WHAT TO PRODUCE —
Below are the entries; give again exactly the lines from the one mentioning "have h2 : star" through the one mentioning "star_zero, sub_zero, smul_zero]", inclusive.

Stored data entries:
========

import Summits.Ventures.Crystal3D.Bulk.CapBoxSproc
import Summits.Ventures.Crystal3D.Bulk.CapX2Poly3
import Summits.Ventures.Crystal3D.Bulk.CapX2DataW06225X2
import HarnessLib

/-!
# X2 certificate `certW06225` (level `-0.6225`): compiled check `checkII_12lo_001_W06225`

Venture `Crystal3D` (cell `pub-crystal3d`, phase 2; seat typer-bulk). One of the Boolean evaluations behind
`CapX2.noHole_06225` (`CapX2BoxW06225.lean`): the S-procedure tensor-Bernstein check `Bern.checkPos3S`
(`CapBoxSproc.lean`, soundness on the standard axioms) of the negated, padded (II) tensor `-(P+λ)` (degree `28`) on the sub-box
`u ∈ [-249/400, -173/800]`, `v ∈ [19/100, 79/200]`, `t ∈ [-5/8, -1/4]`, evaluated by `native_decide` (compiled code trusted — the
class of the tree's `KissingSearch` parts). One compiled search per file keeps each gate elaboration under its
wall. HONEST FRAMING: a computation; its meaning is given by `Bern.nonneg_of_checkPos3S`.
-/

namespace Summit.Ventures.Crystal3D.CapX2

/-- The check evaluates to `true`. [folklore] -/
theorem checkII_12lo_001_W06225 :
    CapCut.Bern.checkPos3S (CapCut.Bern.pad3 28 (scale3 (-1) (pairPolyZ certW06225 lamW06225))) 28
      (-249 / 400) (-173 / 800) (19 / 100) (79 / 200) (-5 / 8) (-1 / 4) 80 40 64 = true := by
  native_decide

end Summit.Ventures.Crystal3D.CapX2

========

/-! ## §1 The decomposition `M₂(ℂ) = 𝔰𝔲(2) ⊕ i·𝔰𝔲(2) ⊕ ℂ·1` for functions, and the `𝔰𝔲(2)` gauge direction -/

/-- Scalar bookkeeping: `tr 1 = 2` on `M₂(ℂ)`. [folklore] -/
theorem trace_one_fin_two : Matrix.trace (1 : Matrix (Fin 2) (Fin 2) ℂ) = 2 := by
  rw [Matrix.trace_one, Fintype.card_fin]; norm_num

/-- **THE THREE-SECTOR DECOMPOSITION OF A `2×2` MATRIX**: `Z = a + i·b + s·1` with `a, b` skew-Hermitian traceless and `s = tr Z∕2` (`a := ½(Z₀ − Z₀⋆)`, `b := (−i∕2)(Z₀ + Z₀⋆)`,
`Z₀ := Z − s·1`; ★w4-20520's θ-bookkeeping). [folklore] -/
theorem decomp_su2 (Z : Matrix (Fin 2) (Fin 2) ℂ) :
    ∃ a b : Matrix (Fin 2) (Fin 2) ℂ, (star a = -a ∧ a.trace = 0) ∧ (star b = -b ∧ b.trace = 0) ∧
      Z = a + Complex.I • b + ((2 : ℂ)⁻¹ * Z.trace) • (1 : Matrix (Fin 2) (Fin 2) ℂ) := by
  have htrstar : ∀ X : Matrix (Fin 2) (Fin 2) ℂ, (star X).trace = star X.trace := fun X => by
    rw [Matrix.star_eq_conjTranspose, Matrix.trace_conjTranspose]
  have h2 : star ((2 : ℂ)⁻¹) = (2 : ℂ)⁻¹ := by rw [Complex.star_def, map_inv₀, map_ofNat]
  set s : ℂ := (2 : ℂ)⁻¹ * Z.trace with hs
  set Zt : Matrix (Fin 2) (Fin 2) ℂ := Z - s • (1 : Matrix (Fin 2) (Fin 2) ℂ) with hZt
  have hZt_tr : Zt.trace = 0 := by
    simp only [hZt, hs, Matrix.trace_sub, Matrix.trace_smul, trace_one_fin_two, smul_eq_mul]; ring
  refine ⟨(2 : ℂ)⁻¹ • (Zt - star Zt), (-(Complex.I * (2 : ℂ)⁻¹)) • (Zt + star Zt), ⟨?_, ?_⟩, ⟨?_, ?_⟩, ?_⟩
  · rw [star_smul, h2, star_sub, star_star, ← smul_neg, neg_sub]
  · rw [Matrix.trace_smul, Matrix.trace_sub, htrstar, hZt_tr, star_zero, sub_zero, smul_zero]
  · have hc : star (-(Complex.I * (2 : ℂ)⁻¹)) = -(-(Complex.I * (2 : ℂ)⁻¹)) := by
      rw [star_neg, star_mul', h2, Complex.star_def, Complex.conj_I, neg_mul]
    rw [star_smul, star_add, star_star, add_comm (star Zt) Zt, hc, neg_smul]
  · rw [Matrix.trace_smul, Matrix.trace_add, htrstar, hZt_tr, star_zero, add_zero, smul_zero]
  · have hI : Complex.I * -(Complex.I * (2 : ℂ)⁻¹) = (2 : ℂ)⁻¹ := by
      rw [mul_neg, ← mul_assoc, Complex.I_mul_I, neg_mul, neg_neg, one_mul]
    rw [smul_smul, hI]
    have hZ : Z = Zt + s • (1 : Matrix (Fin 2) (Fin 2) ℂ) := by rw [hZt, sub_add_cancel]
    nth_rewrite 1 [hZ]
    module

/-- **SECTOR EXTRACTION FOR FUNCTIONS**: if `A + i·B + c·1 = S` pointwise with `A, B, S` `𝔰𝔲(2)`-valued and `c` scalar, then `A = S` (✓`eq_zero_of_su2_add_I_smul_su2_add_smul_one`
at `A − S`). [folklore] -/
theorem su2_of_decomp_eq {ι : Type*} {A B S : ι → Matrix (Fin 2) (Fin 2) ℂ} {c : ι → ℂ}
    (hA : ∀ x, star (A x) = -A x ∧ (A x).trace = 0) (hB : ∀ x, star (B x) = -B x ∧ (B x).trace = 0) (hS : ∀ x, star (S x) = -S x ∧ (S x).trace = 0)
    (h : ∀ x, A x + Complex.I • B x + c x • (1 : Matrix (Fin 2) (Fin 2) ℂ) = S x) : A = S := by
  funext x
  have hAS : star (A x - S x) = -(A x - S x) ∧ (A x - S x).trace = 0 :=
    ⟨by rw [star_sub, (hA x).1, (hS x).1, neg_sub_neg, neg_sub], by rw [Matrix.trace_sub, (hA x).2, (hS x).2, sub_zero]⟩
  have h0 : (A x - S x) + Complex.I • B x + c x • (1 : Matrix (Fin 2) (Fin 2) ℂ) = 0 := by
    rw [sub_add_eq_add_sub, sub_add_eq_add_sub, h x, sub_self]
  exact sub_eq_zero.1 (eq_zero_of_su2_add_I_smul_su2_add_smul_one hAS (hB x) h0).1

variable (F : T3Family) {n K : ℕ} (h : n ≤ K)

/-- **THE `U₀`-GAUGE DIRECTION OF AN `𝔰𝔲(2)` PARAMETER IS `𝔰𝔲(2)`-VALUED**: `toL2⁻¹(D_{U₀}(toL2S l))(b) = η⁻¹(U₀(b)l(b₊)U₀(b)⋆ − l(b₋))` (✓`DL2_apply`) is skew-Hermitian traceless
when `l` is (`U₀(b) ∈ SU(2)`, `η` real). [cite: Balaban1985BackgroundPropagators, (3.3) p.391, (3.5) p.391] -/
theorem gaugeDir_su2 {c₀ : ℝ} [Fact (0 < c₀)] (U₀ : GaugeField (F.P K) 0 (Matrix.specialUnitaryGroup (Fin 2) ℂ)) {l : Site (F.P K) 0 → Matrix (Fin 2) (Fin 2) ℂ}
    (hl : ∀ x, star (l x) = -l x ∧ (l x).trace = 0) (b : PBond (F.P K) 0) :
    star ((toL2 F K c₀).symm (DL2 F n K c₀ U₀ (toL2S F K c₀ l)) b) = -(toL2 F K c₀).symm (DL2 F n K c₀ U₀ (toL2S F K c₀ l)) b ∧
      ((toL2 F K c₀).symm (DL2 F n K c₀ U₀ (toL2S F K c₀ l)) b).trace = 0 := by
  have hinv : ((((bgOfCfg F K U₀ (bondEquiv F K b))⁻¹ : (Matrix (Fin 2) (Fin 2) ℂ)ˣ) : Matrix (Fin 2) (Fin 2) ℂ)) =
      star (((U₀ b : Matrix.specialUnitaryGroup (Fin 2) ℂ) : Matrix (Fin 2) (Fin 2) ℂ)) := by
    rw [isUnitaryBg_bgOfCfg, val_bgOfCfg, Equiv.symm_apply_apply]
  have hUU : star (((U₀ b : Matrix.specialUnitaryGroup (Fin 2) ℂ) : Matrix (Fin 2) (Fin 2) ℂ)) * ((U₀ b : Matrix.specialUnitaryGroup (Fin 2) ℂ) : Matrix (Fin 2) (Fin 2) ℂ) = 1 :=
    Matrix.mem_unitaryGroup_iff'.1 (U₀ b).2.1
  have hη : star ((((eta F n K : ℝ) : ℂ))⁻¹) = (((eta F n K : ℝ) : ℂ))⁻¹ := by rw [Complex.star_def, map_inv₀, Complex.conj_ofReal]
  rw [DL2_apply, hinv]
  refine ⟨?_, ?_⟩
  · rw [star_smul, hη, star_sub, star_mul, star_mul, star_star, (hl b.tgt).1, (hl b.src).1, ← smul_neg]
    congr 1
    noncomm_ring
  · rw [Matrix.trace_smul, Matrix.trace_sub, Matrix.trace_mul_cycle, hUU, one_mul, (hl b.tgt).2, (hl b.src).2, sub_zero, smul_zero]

========

OUTPUT BELOW —
  have h2 : star ((2 : ℂ)⁻¹) = (2 : ℂ)⁻¹ := by rw [Complex.star_def, map_inv₀, map_ofNat]
  set s : ℂ := (2 : ℂ)⁻¹ * Z.trace with hs
  set Zt : Matrix (Fin 2) (Fin 2) ℂ := Z - s • (1 : Matrix (Fin 2) (Fin 2) ℂ) with hZt
  have hZt_tr : Zt.trace = 0 := by
    simp only [hZt, hs, Matrix.trace_sub, Matrix.trace_smul, trace_one_fin_two, smul_eq_mul]; ring
  refine ⟨(2 : ℂ)⁻¹ • (Zt - star Zt), (-(Complex.I * (2 : ℂ)⁻¹)) • (Zt + star Zt), ⟨?_, ?_⟩, ⟨?_, ?_⟩, ?_⟩
  · rw [star_smul, h2, star_sub, star_star, ← smul_neg, neg_sub]
  · rw [Matrix.trace_smul, Matrix.trace_sub, htrstar, hZt_tr, star_zero, sub_zero, smul_zero]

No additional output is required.